◆ **DIRECTIONS FOR THIS TASK**:
The required output is every entry, printed exactly as written.

Stored items
__________________________________________________
/-!
# Enflo (2023), v2 pp.16–20: the SCALE of the side-condition functional — the uniform-modulus residual
`IndepRun₂` is vacuous; the intrinsically normalised residual `IndepRunκ`

P. H. Enflo, *On the invariant subspace problem in Hilbert spaces*, arXiv:2305.15442v2 (2023) — a CLAIMED result
under adjudication; nothing in this file asserts the manuscript's theorem.

`StepRealisation` / `StepRealisationRun` reduce the run-restricted residual of Part B to the text's first-order
independence (34) in the two-fold form `IndepBr₂ W x₀ c ι σ` (side condition (46) and decrease (b′) targeted, the
side functional `Δ ↦ −⟪κ(c), (Δ+Δ†)ℓ⟫` normalised by `‖ℓ‖·‖c‖`, `κ(c) := W†[ ]⁻¹c`), asked with ONE modulus `σ`
along the run (`IndepRun₂`, packaged as `PartBResidualIndep₂ → Referee.ISP_separable`).

## 1. That residual is VACUOUS (§§A–C)
At a pivot the side-condition vector is the moved vector itself, `c = x₀ − z = Wℓ` (`x₀_sub_bz`), and
`κ(Wℓ) = W†[ ]⁻¹Wℓ` has `‖κ(Wℓ)‖ ≤ ‖ℓ‖ = (εθ)^{1/2}` (`norm_bκ_self_le`) — NOT `≍ ‖c‖ ≥ 0.3`.  So the
`‖ℓ‖‖c‖`-normalised side functional has norm `≤ 2‖κ(c)‖/‖c‖ · ‖Δ‖`, and `IndepBr₂ … σ` (target `(1, 0)`) forces
`σ‖c‖ ≤ 2‖κ(c)‖` (`indepBr₂_le`), i.e. at a pivot `σ‖x₀ − z‖ ≤ 2(εθ)^{1/2}` (`indepBr₂_self_le`,
`indepAt₂_self_le`: `(0.3σ)² ≤ 4(εθ)`); for a side vector within angle `η` of `x₀ − z` still
`0.3(σ − η) ≤ 2(εθ)^{1/2}` (`indepAt₂_angle_le`).  Along the run `(εθ)_n = (1−β)ⁿ(εθ)₀ → 0` with every state its own
pivot, so `IndepRun₂ T x₀ S ι σ β s₀` with the start margin forces `(εθ)₀ = 0` (`indepRun₂_etheta_eq_zero`,
`partB₂_witness_etheta_eq_zero`): the second disjunct of `PartBResidualIndep₂` never does any work.  This is a
defect of OUR normalisation (gen 11), not a claim about the text: (34) compares `f f̄` and `f ḡ` at their own scales.

## 2. The intrinsically normalised residual (§§D–F)
Normalising the side functional by its own scale `‖ℓ‖·‖κ(c)‖` (`Λfκ`, `Φκ`, `IndepBrκ`) the Graves step goes through
VERBATIM — the side remainder is `≤ 35 r ‖κ(c)‖‖ℓ‖‖Δ‖` (`side_remainderκ`, via `‖κ_N(c) − κ(c)‖ ≤ (100/27) r ‖κ(c)‖`,
`norm_bκN_sub_le`), still inside the Lipschitz defect `250ρ` (`approximatesLinearOnκ`) — giving `exists_stepκ`,
`exists_state_stepκ`, `claimRun_of_indepRunκ`, `nis_of_indepRunκ` and the packaged residual
`PartBResidualIndepκ → Referee.ISP_separable` (`isp_of_partBResidualIndepκ`).  The old form implies the new one at the
same `σ` (`indepBrκ_of_indepBr₂`, `partBResidualIndepκ_of_indep₂`); conversely the new one at `σ` is the old one at
the state-dependent modulus `σ‖κ(c)‖/‖c‖ ≲ σ(εθ)^{1/2}` (`indepBr₂_of_indepBrκ`) — the text's `s(εθ)` of L541–L545
read as `≍ (εθ)^{1/2}`, with a UNIFORM ratio `β` nonetheless.  The new form is NOT vacuous by the scale
argument; its necessary condition at a pivot is `σ‖ℓ‖ ≤ 2‖ℓ − μκ‖` for every `μ ∈ ℂ` (`indepBrκ_self_le`; uses
`π₀ = 2κ − ℓ`, `bπ_zero_eq`), i.e. `σ(εθ)^{1/2} ≤ 2·dist(ℓ, ℂκ)` with `κ = ℓ − (1 + W†W)⁻¹ℓ`: it fails exactly when
`ℓ` is an eigenvector of `W†W` — the text's "singular situation" (v2 p.14, Remark before (28)); with `μ = 1` it reads
`σ‖f‖ ≤ 2‖g‖` in the letters of (35)–(36), i.e. `Σ|b_j|² ≥ (σ/2)²(εθ)` along the run (`indepBrκ_self_le_g`).

What is NOT a theorem here: `IndepRunκ` for any operator without invariant subspaces (it is (34) with one modulus
along the whole run, v2 p.16 "for some s > 0" and p.19–20 "we can assume that for all n …"); see `pub-enflo/GAP.md`
§"Formaliser 2, generation 12".
-/

noncomputable section

open scoped InnerProductSpace ComplexConjugate NNReal
open ContinuousLinearMap RCLike Metric Set

namespace Literature.Analysis.OperatorTheory.Enflo2023

namespace StepRealisation

open MCStep

variable {E H : Type*} [NormedAddCommGroup E] [InnerProductSpace ℂ E] [CompleteSpace E]
  [NormedAddCommGroup H] [InnerProductSpace ℂ H] [CompleteSpace H]

/-! ### A. Pivot algebra: `x₀ − z = Wℓ`, `‖κ(x₀ − z)‖ ≤ ‖ℓ‖`, `π₀ = 2κ(x₀ − z) − ℓ`, `‖κ_N − κ‖ ≤ (100/27)r‖κ‖` -/

section PivotAlgebra

variable (W : E →L[ℂ] H) (x₀ : H)

/-- At the bracket point the moved vector is `x₀ − z = Wℓ` ((15)). [cite: Enflo2023, v2 (15), p.6] -/
lemma x₀_sub_bz : x₀ - bz W x₀ = W (ba W x₀) := by
  calc x₀ - bz W x₀ = x₀ - (x₀ - W (adjoint W (bz W x₀))) := by rw [(isBracket_bz W x₀).sub_eq]
    _ = W (ba W x₀) := by rw [sub_sub_cancel]; rfl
__________________________________________________
◆ **OUTPUT OF THE EXERCISE**:
/-!
# Enflo (2023), v2 pp.16–20: the SCALE of the side-condition functional — the uniform-modulus residual
`IndepRun₂` is vacuous; the intrinsically normalised residual `IndepRunκ`

P. H. Enflo, *On the invariant subspace problem in Hilbert spaces*, arXiv:2305.15442v2 (2023) — a CLAIMED result
under adjudication; nothing in this file asserts the manuscript's theorem.

`StepRealisation` / `StepRealisationRun` reduce the run-restricted residual of Part B to the text's first-order
independence (34) in the two-fold form `IndepBr₂ W x₀ c ι σ` (side condition (46) and decrease (b′) targeted, the
side functional `Δ ↦ −⟪κ(c), (Δ+Δ†)ℓ⟫` normalised by `‖ℓ‖·‖c‖`, `κ(c) := W†[ ]⁻¹c`), asked with ONE modulus `σ`
along the run (`IndepRun₂`, packaged as `PartBResidualIndep₂ → Referee.ISP_separable`).

## 1. That residual is VACUOUS (§§A–C)
At a pivot the side-condition vector is the moved vector itself, `c = x₀ − z = Wℓ` (`x₀_sub_bz`), and
`κ(Wℓ) = W†[ ]⁻¹Wℓ` has `‖κ(Wℓ)‖ ≤ ‖ℓ‖ = (εθ)^{1/2}` (`norm_bκ_self_le`) — NOT `≍ ‖c‖ ≥ 0.3`.  So the
`‖ℓ‖‖c‖`-normalised side functional has norm `≤ 2‖κ(c)‖/‖c‖ · ‖Δ‖`, and `IndepBr₂ … σ` (target `(1, 0)`) forces
`σ‖c‖ ≤ 2‖κ(c)‖` (`indepBr₂_le`), i.e. at a pivot `σ‖x₀ − z‖ ≤ 2(εθ)^{1/2}` (`indepBr₂_self_le`,
`indepAt₂_self_le`: `(0.3σ)² ≤ 4(εθ)`); for a side vector within angle `η` of `x₀ − z` still
`0.3(σ − η) ≤ 2(εθ)^{1/2}` (`indepAt₂_angle_le`).  Along the run `(εθ)_n = (1−β)ⁿ(εθ)₀ → 0` with every state its own
pivot, so `IndepRun₂ T x₀ S ι σ β s₀` with the start margin forces `(εθ)₀ = 0` (`indepRun₂_etheta_eq_zero`,
`partB₂_witness_etheta_eq_zero`): the second disjunct of `PartBResidualIndep₂` never does any work.  This is a
defect of OUR normalisation (gen 11), not a claim about the text: (34) compares `f f̄` and `f ḡ` at their own scales.

## 2. The intrinsically normalised residual (§§D–F)
Normalising the side functional by its own scale `‖ℓ‖·‖κ(c)‖` (`Λfκ`, `Φκ`, `IndepBrκ`) the Graves step goes through
VERBATIM — the side remainder is `≤ 35 r ‖κ(c)‖‖ℓ‖‖Δ‖` (`side_remainderκ`, via `‖κ_N(c) − κ(c)‖ ≤ (100/27) r ‖κ(c)‖`,
`norm_bκN_sub_le`), still inside the Lipschitz defect `250ρ` (`approximatesLinearOnκ`) — giving `exists_stepκ`,
`exists_state_stepκ`, `claimRun_of_indepRunκ`, `nis_of_indepRunκ` and the packaged residual
`PartBResidualIndepκ → Referee.ISP_separable` (`isp_of_partBResidualIndepκ`).  The old form implies the new one at the
same `σ` (`indepBrκ_of_indepBr₂`, `partBResidualIndepκ_of_indep₂`); conversely the new one at `σ` is the old one at
the state-dependent modulus `σ‖κ(c)‖/‖c‖ ≲ σ(εθ)^{1/2}` (`indepBr₂_of_indepBrκ`) — the text's `s(εθ)` of L541–L545
read as `≍ (εθ)^{1/2}`, with a UNIFORM ratio `β` nonetheless.  The new form is NOT vacuous by the scale
argument; its necessary condition at a pivot is `σ‖ℓ‖ ≤ 2‖ℓ − μκ‖` for every `μ ∈ ℂ` (`indepBrκ_self_le`; uses
`π₀ = 2κ − ℓ`, `bπ_zero_eq`), i.e. `σ(εθ)^{1/2} ≤ 2·dist(ℓ, ℂκ)` with `κ = ℓ − (1 + W†W)⁻¹ℓ`: it fails exactly when
`ℓ` is an eigenvector of `W†W` — the text's "singular situation" (v2 p.14, Remark before (28)); with `μ = 1` it reads
`σ‖f‖ ≤ 2‖g‖` in the letters of (35)–(36), i.e. `Σ|b_j|² ≥ (σ/2)²(εθ)` along the run (`indepBrκ_self_le_g`).

What is NOT a theorem here: `IndepRunκ` for any operator without invariant subspaces (it is (34) with one modulus
along the whole run, v2 p.16 "for some s > 0" and p.19–20 "we can assume that for all n …"); see `pub-enflo/GAP.md`
§"Formaliser 2, generation 12".
-/

noncomputable section

open scoped InnerProductSpace ComplexConjugate NNReal
open ContinuousLinearMap RCLike Metric Set

namespace Literature.Analysis.OperatorTheory.Enflo2023

namespace StepRealisation

open MCStep

variable {E H : Type*} [NormedAddCommGroup E] [InnerProductSpace ℂ E] [CompleteSpace E]
  [NormedAddCommGroup H] [InnerProductSpace ℂ H] [CompleteSpace H]

/-! ### A. Pivot algebra: `x₀ − z = Wℓ`, `‖κ(x₀ − z)‖ ≤ ‖ℓ‖`, `π₀ = 2κ(x₀ − z) − ℓ`, `‖κ_N − κ‖ ≤ (100/27)r‖κ‖` -/

section PivotAlgebra

variable (W : E →L[ℂ] H) (x₀ : H)

/-- At the bracket point the moved vector is `x₀ − z = Wℓ` ((15)). [cite: Enflo2023, v2 (15), p.6] -/
lemma x₀_sub_bz : x₀ - bz W x₀ = W (ba W x₀) := by
  calc x₀ - bz W x₀ = x₀ - (x₀ - W (adjoint W (bz W x₀))) := by rw [(isBracket_bz W x₀).sub_eq]
    _ = W (ba W x₀) := by rw [sub_sub_cancel]; rfl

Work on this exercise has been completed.